Assigned task
Please quote exactly the lines below from the line containing "(pL : HintRung" to the line containing "cell DECIDED except", both lines included, and nothing else.

Study material: Begin

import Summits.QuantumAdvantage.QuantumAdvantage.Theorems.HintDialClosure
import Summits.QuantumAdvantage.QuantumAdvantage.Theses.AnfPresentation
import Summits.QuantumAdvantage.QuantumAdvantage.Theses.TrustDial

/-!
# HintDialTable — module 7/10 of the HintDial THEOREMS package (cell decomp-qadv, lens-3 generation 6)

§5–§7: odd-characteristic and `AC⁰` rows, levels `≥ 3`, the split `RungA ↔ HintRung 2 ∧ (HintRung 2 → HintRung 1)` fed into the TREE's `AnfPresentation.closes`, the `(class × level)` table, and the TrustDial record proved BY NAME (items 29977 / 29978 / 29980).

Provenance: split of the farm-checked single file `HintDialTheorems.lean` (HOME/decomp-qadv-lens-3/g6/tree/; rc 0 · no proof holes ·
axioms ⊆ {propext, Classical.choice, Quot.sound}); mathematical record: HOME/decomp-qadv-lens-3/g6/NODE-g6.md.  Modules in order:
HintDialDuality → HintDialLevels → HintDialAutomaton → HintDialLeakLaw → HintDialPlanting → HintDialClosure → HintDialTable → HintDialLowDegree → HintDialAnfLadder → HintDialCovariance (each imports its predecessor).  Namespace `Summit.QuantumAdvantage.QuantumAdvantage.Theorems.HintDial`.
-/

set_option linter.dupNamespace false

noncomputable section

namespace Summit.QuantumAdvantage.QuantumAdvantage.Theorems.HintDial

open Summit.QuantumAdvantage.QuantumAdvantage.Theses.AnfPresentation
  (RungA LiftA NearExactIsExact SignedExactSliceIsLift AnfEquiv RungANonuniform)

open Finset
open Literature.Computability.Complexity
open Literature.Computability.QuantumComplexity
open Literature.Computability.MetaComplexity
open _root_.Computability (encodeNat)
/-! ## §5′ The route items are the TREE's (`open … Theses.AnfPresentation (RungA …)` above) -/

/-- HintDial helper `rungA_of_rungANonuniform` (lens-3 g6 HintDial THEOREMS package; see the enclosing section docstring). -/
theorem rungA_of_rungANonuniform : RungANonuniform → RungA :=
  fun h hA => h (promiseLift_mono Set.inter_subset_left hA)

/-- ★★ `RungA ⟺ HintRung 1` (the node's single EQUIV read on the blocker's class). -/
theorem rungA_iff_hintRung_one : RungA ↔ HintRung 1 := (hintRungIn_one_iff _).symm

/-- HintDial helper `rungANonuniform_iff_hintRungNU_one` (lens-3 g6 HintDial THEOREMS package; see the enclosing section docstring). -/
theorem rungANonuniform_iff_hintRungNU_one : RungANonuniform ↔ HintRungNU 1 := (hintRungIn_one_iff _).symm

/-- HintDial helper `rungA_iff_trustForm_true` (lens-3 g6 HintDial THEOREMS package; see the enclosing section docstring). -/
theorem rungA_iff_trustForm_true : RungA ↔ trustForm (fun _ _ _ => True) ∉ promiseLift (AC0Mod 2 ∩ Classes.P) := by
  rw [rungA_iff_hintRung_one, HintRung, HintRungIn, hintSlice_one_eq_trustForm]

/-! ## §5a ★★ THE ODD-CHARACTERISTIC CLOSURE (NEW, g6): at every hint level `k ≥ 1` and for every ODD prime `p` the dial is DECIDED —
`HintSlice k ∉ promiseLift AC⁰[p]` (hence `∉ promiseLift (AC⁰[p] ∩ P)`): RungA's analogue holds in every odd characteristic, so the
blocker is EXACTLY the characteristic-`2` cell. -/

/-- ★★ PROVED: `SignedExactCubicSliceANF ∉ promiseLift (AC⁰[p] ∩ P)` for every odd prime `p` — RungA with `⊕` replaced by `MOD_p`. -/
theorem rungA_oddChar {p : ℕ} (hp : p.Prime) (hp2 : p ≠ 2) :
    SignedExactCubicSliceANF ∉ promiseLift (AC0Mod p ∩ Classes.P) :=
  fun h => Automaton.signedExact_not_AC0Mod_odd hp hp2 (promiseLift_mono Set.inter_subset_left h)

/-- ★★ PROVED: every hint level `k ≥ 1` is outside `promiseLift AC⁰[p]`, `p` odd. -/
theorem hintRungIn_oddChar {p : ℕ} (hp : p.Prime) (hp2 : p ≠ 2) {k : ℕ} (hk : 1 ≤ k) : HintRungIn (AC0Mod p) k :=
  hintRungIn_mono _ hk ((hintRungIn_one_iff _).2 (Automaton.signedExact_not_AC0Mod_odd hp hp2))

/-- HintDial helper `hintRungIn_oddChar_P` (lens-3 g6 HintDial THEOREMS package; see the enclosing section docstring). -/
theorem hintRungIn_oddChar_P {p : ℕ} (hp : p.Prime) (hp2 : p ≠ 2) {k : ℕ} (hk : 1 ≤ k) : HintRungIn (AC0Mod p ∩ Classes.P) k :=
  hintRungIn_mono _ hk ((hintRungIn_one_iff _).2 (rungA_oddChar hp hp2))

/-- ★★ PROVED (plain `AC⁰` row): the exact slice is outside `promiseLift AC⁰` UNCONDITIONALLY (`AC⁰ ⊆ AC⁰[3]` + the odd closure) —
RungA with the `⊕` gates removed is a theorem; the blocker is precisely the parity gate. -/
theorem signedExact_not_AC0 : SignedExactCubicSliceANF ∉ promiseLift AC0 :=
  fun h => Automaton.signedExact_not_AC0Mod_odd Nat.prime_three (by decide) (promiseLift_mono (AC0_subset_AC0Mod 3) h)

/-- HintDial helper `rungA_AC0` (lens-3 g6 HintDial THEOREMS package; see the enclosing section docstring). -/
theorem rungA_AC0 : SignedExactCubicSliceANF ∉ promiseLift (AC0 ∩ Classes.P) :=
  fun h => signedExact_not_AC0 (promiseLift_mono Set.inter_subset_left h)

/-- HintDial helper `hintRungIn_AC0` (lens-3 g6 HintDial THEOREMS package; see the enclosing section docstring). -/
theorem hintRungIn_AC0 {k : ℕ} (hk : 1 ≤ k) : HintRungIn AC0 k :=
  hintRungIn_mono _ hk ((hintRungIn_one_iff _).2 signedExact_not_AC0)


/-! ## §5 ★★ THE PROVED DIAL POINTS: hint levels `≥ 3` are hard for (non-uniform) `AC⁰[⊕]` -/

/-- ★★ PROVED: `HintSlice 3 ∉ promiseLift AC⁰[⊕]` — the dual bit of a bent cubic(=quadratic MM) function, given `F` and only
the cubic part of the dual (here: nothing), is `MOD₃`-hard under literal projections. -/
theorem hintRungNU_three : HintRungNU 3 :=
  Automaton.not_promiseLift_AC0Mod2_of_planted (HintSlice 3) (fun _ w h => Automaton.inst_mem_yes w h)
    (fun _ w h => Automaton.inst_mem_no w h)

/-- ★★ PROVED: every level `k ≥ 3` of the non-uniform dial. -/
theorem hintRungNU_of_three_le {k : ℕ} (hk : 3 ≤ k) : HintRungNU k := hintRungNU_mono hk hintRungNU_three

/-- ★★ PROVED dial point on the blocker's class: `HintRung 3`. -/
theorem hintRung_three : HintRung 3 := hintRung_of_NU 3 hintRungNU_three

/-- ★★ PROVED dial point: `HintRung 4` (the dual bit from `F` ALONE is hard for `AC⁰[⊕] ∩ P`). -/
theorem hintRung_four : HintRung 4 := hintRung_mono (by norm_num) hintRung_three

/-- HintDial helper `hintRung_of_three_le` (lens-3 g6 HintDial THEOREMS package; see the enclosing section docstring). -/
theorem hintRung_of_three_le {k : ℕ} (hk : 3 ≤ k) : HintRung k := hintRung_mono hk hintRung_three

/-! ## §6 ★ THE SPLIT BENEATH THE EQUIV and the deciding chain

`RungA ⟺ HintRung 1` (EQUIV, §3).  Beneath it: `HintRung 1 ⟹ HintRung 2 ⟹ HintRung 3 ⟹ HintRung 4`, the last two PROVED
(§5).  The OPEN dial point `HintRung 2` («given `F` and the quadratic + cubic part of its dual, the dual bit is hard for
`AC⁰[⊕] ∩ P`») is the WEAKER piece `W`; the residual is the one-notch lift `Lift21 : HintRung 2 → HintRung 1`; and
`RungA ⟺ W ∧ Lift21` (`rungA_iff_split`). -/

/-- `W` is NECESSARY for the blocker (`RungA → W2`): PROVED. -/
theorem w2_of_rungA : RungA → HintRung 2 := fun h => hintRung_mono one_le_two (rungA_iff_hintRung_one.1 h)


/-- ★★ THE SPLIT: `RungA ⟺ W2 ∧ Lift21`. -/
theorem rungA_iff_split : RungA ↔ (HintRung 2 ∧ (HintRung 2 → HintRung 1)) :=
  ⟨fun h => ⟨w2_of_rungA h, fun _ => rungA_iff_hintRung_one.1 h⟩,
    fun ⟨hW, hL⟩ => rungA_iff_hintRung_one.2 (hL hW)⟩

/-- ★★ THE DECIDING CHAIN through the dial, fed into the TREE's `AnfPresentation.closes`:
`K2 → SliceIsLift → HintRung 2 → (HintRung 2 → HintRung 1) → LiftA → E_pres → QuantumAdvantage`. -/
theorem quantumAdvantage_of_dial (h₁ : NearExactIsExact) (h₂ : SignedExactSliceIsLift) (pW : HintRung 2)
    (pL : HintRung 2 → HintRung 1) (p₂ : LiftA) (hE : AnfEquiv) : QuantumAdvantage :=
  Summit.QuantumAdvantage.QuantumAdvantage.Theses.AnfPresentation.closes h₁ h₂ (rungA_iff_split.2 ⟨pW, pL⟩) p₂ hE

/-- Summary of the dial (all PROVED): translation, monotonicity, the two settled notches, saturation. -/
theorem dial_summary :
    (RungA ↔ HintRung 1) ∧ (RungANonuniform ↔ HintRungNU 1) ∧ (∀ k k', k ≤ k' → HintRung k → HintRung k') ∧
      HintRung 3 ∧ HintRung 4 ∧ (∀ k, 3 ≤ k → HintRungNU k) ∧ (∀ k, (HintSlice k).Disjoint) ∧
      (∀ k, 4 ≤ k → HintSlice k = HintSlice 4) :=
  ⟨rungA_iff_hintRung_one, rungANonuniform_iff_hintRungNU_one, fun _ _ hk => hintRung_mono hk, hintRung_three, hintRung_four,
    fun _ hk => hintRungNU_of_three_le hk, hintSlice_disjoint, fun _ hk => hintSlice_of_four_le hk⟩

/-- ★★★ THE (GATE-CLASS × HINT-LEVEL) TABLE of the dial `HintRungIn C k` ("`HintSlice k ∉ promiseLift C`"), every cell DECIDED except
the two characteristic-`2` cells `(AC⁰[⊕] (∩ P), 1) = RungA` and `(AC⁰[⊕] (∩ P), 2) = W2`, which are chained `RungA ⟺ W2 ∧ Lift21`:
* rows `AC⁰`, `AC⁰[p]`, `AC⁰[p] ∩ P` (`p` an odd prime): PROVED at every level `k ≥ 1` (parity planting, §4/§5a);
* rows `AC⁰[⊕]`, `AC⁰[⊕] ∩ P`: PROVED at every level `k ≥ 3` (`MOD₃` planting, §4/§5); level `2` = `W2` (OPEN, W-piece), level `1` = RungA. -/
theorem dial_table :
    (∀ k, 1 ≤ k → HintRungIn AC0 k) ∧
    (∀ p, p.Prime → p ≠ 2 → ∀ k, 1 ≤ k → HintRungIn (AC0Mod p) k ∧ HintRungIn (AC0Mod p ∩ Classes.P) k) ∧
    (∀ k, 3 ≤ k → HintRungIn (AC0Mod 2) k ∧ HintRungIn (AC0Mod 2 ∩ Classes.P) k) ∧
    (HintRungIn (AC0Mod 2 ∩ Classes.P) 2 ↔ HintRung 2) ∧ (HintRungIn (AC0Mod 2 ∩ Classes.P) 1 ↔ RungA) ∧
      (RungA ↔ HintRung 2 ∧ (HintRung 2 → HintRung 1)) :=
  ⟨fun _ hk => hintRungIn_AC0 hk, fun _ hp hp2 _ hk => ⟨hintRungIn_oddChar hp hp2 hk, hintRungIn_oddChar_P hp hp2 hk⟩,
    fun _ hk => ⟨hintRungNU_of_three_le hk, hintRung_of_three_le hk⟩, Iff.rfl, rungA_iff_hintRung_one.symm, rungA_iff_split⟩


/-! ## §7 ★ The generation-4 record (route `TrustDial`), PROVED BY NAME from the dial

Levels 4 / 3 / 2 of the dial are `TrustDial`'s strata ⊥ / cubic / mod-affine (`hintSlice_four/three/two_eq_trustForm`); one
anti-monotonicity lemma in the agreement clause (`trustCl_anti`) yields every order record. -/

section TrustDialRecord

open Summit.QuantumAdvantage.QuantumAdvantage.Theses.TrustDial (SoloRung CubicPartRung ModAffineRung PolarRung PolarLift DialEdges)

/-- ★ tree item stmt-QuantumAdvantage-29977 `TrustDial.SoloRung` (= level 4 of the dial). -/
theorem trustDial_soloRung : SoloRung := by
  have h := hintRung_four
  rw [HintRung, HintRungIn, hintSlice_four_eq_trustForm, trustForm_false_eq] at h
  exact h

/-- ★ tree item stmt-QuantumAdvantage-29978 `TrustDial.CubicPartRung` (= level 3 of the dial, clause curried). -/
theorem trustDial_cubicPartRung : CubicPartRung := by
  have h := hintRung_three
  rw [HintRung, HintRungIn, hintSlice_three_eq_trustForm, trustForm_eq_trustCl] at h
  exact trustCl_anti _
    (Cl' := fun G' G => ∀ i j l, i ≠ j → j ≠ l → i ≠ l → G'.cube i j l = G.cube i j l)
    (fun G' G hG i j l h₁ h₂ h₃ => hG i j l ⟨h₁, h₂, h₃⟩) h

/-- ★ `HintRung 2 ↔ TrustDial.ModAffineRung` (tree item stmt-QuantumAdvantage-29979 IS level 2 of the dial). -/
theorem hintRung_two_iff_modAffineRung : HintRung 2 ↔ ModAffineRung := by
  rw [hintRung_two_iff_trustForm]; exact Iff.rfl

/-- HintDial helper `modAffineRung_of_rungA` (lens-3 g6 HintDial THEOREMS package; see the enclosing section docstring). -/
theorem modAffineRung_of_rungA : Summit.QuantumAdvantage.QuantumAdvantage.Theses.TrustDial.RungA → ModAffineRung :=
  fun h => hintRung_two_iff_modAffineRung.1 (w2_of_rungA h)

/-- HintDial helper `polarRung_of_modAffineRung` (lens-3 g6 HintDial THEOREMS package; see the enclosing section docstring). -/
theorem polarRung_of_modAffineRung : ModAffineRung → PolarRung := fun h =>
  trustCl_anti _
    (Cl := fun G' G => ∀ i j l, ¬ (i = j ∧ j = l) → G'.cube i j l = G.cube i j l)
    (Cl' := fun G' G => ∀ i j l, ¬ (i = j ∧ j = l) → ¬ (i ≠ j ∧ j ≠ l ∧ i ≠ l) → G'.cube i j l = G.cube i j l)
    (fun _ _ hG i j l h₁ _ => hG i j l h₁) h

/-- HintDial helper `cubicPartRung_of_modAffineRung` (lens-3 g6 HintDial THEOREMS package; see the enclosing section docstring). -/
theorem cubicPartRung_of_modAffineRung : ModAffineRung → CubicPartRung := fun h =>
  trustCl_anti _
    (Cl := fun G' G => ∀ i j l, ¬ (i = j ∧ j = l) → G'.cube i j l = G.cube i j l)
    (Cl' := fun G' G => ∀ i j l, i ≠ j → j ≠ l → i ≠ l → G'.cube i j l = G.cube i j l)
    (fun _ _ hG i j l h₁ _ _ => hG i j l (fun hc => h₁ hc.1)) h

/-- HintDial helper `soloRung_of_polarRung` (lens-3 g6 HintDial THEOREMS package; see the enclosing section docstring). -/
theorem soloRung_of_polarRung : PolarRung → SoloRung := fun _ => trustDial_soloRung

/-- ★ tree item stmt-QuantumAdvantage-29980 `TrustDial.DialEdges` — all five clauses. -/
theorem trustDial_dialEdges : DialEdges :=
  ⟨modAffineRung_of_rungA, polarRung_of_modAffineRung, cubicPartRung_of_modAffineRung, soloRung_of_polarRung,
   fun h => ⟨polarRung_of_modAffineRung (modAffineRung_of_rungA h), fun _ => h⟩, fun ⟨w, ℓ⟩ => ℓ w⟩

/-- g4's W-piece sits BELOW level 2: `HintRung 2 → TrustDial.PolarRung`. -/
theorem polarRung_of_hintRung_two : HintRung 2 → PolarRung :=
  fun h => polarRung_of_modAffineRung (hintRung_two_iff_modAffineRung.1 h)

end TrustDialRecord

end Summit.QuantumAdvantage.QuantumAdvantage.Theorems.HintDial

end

Study material: End
Study material: Begin

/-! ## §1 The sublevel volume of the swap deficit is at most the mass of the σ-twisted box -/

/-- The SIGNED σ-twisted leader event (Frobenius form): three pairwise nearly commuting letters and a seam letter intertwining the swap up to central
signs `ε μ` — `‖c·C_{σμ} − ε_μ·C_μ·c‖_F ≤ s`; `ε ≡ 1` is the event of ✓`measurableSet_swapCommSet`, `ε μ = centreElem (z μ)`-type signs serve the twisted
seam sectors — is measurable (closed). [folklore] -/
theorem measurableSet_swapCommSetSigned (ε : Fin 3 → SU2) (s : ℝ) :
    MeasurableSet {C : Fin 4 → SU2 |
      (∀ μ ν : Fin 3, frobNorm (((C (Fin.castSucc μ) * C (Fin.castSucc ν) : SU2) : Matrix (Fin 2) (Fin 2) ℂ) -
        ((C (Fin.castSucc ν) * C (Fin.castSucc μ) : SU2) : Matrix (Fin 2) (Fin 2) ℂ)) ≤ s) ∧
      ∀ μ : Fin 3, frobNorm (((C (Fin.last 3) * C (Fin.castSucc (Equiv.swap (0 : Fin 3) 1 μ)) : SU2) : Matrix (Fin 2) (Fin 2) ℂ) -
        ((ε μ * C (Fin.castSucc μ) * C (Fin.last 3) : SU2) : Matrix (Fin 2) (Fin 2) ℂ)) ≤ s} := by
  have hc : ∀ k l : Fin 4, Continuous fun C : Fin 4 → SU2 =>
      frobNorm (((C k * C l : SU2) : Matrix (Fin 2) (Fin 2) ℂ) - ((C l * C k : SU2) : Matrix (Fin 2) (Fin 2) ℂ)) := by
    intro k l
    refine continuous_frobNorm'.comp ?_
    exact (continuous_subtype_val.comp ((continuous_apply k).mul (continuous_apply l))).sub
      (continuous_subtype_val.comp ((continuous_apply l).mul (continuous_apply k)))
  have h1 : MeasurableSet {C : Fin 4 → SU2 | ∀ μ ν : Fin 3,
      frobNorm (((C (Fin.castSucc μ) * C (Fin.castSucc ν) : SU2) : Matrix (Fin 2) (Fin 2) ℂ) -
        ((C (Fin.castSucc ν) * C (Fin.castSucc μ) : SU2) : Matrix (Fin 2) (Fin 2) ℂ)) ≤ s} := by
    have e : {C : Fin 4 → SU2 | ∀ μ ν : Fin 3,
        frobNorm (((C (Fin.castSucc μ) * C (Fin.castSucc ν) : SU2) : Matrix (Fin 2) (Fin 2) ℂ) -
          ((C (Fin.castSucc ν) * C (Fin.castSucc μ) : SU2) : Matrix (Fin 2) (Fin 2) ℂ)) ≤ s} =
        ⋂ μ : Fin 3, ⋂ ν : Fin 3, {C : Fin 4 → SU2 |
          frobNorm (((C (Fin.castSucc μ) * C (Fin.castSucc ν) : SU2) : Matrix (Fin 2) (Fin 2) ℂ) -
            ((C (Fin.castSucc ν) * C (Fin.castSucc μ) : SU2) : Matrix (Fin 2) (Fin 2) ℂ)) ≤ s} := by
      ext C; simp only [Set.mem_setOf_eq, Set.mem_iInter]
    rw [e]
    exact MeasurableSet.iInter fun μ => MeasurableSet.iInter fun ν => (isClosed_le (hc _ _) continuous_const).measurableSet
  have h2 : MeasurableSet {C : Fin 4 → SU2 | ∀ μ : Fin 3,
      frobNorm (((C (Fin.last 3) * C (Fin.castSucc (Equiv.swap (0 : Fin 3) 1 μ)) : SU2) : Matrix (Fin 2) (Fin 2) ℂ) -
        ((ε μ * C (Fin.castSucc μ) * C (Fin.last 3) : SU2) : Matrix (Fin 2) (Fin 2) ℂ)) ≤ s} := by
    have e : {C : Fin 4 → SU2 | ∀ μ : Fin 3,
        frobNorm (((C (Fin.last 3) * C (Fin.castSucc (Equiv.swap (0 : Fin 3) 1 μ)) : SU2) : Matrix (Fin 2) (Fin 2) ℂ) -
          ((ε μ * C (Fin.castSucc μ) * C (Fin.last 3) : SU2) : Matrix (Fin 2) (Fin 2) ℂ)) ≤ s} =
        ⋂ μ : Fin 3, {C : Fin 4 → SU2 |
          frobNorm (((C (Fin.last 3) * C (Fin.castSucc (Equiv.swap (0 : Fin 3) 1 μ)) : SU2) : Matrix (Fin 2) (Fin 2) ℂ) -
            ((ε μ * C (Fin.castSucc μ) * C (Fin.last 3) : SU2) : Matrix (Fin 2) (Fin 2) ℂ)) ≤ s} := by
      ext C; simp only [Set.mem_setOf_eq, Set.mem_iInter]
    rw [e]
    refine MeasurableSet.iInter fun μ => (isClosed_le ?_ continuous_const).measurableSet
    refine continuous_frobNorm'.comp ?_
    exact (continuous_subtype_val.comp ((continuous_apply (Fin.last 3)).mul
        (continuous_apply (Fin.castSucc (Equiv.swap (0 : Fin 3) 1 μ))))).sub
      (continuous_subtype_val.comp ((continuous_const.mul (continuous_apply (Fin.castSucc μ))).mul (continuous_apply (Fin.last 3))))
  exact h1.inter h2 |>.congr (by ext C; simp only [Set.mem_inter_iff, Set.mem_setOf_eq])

Study material: End

Task answer
    (pL : HintRung 2 → HintRung 1) (p₂ : LiftA) (hE : AnfEquiv) : QuantumAdvantage :=
  Summit.QuantumAdvantage.QuantumAdvantage.Theses.AnfPresentation.closes h₁ h₂ (rungA_iff_split.2 ⟨pW, pL⟩) p₂ hE

/-- Summary of the dial (all PROVED): translation, monotonicity, the two settled notches, saturation. -/
theorem dial_summary :
    (RungA ↔ HintRung 1) ∧ (RungANonuniform ↔ HintRungNU 1) ∧ (∀ k k', k ≤ k' → HintRung k → HintRung k') ∧
      HintRung 3 ∧ HintRung 4 ∧ (∀ k, 3 ≤ k → HintRungNU k) ∧ (∀ k, (HintSlice k).Disjoint) ∧
      (∀ k, 4 ≤ k → HintSlice k = HintSlice 4) :=
  ⟨rungA_iff_hintRung_one, rungANonuniform_iff_hintRungNU_one, fun _ _ hk => hintRung_mono hk, hintRung_three, hintRung_four,
    fun _ hk => hintRungNU_of_three_le hk, hintSlice_disjoint, fun _ hk => hintSlice_of_four_le hk⟩

/-- ★★★ THE (GATE-CLASS × HINT-LEVEL) TABLE of the dial `HintRungIn C k` ("`HintSlice k ∉ promiseLift C`"), every cell DECIDED except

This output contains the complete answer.